• _Requirement_: Among the lines below, restate word for word only those from the line with "c) k)).re ∂m" through the line with "band-limited ensemble -/", with both end lines kept.

• _Dataset entries_:
=== Begin Enclosure ===

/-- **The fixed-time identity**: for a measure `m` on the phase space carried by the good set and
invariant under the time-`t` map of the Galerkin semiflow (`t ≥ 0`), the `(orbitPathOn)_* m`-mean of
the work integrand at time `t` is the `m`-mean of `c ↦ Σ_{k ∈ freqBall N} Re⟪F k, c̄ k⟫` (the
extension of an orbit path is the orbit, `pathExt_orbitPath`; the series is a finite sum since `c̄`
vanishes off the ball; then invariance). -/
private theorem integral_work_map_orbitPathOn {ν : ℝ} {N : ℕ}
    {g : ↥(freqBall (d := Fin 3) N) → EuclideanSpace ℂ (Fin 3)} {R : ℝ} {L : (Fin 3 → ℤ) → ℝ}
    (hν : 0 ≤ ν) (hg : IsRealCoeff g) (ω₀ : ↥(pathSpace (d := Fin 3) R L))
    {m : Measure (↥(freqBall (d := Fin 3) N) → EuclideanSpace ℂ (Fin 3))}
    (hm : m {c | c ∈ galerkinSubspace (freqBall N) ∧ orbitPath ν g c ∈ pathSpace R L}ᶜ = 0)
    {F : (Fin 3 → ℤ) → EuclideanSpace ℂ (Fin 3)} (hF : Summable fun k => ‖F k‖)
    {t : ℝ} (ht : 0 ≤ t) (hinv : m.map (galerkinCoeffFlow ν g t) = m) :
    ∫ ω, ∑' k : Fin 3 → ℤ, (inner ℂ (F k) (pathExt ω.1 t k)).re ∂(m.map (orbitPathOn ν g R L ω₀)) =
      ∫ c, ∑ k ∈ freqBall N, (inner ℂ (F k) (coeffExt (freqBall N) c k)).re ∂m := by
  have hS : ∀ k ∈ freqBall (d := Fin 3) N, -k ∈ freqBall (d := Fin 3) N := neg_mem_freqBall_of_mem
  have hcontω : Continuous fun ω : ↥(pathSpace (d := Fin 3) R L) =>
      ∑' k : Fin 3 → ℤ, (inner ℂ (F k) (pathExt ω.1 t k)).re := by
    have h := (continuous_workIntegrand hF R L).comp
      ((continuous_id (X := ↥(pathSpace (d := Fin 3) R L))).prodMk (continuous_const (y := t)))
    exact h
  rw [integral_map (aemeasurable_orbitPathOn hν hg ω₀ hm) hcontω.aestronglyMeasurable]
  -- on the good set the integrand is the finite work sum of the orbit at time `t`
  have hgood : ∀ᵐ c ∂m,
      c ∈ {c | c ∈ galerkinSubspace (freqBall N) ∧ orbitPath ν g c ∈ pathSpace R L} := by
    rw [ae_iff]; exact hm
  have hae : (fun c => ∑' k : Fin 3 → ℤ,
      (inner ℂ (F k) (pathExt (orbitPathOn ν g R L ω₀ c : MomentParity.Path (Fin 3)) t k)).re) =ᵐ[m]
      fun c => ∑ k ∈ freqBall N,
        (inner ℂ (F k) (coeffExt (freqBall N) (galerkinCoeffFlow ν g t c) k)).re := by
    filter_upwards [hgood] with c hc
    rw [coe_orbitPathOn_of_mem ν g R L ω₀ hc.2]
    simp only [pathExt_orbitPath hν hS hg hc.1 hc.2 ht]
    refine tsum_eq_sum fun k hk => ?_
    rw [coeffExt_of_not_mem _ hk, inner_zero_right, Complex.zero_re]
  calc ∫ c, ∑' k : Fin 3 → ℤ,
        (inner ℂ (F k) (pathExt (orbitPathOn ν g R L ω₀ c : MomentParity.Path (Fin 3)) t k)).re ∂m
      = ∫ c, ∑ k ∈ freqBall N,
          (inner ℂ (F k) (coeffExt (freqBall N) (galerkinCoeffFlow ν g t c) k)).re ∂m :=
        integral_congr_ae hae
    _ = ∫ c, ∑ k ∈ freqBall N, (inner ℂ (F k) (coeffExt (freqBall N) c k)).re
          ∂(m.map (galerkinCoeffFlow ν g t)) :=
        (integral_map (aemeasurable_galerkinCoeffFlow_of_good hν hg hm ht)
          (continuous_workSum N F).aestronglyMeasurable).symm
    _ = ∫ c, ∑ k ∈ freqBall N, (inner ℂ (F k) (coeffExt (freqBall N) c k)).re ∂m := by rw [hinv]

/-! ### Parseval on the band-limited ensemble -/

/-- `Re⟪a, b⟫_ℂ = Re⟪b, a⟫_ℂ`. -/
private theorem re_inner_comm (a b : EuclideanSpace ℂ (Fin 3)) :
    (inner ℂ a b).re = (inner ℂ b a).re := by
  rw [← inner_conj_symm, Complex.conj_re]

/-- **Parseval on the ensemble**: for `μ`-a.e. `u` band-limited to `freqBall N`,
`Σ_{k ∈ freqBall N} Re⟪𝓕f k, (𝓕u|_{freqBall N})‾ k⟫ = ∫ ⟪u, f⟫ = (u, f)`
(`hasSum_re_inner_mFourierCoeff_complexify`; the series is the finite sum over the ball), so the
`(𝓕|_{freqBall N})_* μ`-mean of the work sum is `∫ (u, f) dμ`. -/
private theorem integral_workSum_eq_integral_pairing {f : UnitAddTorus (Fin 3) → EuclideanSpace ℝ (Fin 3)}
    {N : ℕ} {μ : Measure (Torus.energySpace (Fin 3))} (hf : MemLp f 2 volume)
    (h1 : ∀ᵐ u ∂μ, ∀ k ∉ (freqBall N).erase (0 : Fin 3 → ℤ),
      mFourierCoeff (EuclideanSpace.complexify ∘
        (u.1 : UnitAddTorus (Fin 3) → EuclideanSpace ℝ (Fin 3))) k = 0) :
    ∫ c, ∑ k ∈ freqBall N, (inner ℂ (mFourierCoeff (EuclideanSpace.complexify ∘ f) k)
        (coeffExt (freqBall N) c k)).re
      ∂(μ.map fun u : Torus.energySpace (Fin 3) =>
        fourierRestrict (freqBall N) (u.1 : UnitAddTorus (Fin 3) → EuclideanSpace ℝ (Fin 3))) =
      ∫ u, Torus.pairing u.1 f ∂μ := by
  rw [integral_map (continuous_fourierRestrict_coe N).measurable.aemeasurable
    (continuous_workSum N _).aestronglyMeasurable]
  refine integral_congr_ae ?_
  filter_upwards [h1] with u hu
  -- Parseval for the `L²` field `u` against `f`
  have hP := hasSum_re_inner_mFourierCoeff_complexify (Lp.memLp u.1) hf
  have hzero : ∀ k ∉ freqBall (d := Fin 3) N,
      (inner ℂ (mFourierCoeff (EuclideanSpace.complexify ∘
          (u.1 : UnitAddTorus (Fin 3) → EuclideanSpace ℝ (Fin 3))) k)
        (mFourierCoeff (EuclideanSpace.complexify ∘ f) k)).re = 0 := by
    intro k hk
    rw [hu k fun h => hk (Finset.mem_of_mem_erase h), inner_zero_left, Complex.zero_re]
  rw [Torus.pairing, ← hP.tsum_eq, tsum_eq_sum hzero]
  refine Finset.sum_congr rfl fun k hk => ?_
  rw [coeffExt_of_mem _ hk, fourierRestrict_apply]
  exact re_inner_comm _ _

=== End Enclosure ===

• _Solution to this task_:
          (inner ℂ (F k) (coeffExt (freqBall N) (galerkinCoeffFlow ν g t c) k)).re ∂m :=
        integral_congr_ae hae
    _ = ∫ c, ∑ k ∈ freqBall N, (inner ℂ (F k) (coeffExt (freqBall N) c k)).re
          ∂(m.map (galerkinCoeffFlow ν g t)) :=
        (integral_map (aemeasurable_galerkinCoeffFlow_of_good hν hg hm ht)
          (continuous_workSum N F).aestronglyMeasurable).symm
    _ = ∫ c, ∑ k ∈ freqBall N, (inner ℂ (F k) (coeffExt (freqBall N) c k)).re ∂m := by rw [hinv]

/-! ### Parseval on the band-limited ensemble -/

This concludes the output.